_Collected data_:

----------

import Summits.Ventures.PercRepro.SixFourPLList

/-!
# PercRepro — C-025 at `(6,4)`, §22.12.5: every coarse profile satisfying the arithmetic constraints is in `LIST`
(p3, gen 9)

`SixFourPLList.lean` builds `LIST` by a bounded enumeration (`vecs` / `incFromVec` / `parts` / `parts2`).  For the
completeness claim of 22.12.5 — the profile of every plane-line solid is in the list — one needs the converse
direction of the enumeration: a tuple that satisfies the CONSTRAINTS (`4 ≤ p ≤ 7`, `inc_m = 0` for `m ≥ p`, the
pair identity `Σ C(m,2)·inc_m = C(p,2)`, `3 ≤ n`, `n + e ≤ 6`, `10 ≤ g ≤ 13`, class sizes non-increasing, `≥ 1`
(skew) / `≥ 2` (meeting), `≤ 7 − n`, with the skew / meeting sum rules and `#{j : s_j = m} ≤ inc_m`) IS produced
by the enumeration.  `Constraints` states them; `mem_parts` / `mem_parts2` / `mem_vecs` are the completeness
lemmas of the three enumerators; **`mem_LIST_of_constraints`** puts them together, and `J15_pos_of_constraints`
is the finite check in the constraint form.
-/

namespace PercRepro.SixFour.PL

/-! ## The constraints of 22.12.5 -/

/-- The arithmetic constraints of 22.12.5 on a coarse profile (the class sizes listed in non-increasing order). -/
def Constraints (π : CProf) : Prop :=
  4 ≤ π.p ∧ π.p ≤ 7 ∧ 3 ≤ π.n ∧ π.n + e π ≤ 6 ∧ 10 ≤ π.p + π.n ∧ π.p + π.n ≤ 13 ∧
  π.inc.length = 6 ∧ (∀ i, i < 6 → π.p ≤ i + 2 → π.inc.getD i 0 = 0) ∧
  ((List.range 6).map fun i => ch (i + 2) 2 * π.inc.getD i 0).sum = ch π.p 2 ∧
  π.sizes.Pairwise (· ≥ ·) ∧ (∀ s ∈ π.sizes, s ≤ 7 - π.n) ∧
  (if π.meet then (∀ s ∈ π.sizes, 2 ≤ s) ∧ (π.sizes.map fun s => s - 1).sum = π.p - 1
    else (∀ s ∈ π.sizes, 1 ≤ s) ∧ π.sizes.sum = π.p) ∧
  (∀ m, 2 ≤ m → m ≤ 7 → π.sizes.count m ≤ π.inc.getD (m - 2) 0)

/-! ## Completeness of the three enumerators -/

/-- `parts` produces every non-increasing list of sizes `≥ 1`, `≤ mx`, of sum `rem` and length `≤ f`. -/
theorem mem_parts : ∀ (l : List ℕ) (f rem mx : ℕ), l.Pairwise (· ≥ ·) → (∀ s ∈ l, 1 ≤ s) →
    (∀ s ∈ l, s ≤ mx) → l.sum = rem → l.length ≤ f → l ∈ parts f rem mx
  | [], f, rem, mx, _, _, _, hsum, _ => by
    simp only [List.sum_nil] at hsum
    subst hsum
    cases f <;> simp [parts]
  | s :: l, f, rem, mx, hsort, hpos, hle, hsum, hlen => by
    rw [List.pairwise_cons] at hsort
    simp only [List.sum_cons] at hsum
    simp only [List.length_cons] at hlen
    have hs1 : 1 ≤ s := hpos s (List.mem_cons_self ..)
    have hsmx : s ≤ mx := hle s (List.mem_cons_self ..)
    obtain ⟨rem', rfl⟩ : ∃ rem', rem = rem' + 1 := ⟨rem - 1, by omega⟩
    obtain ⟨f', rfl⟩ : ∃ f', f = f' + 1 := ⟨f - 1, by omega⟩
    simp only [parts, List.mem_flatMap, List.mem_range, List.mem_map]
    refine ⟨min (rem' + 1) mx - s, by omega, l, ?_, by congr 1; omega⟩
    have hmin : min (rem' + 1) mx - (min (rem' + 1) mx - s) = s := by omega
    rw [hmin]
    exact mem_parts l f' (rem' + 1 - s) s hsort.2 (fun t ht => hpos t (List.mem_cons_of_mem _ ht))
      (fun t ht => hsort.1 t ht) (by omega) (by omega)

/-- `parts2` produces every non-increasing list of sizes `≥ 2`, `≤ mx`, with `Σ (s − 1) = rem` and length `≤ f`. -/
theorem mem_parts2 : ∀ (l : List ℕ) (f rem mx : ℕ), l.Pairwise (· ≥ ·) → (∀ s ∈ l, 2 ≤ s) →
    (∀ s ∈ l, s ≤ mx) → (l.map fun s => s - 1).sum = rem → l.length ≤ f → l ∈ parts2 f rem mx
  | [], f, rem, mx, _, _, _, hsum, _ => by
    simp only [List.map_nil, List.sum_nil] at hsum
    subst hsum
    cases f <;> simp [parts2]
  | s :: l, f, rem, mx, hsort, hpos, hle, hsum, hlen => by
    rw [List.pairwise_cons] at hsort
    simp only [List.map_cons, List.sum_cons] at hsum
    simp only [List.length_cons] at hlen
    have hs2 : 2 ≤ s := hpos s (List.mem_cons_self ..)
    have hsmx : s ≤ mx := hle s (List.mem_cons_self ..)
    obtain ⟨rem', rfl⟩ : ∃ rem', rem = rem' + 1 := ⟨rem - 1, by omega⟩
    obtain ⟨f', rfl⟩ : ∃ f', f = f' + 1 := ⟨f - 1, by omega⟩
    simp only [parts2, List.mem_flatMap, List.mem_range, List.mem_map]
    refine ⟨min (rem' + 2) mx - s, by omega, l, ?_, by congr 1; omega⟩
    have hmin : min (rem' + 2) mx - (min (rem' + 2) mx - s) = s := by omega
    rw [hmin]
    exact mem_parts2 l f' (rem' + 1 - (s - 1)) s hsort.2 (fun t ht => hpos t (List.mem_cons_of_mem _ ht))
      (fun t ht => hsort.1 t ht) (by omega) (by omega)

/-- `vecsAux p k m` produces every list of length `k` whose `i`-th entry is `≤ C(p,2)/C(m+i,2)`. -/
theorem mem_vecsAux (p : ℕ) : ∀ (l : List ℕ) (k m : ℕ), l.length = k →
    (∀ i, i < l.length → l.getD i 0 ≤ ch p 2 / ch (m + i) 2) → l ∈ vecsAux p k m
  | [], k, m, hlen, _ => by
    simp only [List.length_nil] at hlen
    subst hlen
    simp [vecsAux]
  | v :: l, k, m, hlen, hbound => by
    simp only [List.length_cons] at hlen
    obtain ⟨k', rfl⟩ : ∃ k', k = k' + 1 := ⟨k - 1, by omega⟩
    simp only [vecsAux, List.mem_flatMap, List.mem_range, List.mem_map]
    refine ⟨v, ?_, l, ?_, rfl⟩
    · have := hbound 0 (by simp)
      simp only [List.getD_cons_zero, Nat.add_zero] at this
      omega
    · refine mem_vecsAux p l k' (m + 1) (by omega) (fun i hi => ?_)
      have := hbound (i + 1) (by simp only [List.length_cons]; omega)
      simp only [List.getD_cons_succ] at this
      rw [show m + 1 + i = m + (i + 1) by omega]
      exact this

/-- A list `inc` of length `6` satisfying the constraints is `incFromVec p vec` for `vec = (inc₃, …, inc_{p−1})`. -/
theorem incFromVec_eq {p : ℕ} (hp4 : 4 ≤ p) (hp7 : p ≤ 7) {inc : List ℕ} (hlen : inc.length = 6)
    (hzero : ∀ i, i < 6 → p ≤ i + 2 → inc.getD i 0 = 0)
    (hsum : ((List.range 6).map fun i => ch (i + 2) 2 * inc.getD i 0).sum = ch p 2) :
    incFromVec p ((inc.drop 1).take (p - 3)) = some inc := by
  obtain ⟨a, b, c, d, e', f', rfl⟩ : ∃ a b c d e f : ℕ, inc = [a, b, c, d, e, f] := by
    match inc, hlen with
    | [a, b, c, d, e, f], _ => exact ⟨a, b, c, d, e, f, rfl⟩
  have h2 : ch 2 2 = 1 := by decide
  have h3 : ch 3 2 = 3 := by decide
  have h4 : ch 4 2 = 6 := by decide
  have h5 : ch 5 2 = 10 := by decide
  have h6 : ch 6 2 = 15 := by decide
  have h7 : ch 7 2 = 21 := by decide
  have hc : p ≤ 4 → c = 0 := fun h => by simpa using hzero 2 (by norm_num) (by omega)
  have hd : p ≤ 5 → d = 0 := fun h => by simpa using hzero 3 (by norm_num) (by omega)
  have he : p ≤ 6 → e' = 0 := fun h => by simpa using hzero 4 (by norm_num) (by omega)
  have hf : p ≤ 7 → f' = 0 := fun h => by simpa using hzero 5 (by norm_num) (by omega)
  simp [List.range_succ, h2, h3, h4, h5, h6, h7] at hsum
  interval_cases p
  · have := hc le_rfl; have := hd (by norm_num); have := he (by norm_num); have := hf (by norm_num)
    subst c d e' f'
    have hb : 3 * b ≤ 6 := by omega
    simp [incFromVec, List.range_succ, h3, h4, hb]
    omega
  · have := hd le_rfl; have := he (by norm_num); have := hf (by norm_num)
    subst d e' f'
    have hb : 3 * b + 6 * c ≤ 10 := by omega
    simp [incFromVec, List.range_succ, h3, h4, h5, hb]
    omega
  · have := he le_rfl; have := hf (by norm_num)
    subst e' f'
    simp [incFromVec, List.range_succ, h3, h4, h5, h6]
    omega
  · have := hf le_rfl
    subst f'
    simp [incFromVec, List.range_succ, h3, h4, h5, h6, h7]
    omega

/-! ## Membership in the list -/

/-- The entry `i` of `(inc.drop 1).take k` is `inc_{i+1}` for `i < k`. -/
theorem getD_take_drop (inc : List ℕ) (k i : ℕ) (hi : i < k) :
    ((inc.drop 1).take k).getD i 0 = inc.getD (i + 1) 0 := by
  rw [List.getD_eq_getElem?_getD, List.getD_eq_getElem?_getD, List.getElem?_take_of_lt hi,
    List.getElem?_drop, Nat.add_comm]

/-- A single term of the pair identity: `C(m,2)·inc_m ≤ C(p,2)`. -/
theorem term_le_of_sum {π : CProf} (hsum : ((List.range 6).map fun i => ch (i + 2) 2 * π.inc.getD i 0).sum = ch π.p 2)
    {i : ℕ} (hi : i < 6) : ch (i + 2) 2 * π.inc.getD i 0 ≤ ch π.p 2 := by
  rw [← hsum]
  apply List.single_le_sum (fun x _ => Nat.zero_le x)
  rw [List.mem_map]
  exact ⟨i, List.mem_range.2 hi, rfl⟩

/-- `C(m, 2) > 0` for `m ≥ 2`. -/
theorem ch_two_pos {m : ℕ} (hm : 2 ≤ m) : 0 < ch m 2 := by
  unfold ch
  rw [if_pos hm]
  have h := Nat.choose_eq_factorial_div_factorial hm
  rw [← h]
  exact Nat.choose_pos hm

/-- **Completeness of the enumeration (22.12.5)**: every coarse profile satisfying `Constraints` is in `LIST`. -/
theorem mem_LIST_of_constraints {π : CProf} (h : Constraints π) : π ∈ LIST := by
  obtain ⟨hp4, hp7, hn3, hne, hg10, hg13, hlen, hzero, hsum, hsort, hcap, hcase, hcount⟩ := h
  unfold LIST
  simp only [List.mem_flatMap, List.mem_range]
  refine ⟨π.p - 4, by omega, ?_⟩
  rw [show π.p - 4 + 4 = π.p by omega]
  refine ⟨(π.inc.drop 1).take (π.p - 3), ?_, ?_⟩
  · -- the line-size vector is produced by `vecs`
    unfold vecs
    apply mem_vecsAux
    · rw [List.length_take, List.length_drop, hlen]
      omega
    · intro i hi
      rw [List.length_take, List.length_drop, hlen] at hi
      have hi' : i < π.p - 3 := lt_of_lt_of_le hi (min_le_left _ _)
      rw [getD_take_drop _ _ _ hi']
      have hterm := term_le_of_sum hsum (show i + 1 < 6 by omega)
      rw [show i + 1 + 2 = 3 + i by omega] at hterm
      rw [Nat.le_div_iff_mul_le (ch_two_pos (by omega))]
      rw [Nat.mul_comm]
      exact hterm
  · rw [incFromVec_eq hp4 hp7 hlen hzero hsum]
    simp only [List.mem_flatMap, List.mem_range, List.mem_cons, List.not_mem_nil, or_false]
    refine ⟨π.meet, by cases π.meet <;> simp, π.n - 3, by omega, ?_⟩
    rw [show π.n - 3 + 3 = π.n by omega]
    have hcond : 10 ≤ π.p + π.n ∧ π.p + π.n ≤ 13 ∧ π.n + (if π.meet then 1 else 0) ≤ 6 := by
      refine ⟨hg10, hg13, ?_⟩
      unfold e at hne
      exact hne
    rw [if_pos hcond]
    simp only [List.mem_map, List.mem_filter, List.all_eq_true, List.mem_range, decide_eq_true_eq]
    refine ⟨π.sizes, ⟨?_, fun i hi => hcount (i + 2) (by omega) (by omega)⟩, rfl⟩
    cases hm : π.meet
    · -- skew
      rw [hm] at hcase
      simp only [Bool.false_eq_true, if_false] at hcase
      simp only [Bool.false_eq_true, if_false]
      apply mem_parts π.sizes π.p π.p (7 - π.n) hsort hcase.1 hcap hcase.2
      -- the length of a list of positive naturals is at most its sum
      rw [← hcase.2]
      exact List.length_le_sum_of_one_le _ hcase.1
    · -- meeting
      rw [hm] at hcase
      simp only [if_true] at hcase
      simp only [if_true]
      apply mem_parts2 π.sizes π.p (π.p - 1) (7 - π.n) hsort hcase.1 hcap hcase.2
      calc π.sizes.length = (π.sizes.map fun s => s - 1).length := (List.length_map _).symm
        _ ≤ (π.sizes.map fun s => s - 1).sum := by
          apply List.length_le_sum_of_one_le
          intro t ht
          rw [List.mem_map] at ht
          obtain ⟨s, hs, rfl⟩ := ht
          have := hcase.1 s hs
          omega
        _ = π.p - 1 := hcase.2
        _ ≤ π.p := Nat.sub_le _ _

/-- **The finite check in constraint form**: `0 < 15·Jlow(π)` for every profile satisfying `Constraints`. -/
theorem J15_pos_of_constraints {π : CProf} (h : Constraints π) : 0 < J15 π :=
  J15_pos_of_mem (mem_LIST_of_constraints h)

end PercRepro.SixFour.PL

----------

_YOUR TASK_: Of the lines above, extract only those from the line with "rw [Nat.le_div_iff_mul_le (ch_two_pos" to the line with "have hcond : 10", both included, exactly as written.

_TASK OUTPUT_:
      rw [Nat.le_div_iff_mul_le (ch_two_pos (by omega))]
      rw [Nat.mul_comm]
      exact hterm
  · rw [incFromVec_eq hp4 hp7 hlen hzero hsum]
    simp only [List.mem_flatMap, List.mem_range, List.mem_cons, List.not_mem_nil, or_false]
    refine ⟨π.meet, by cases π.meet <;> simp, π.n - 3, by omega, ?_⟩
    rw [show π.n - 3 + 3 = π.n by omega]
    have hcond : 10 ≤ π.p + π.n ∧ π.p + π.n ≤ 13 ∧ π.n + (if π.meet then 1 else 0) ≤ 6 := by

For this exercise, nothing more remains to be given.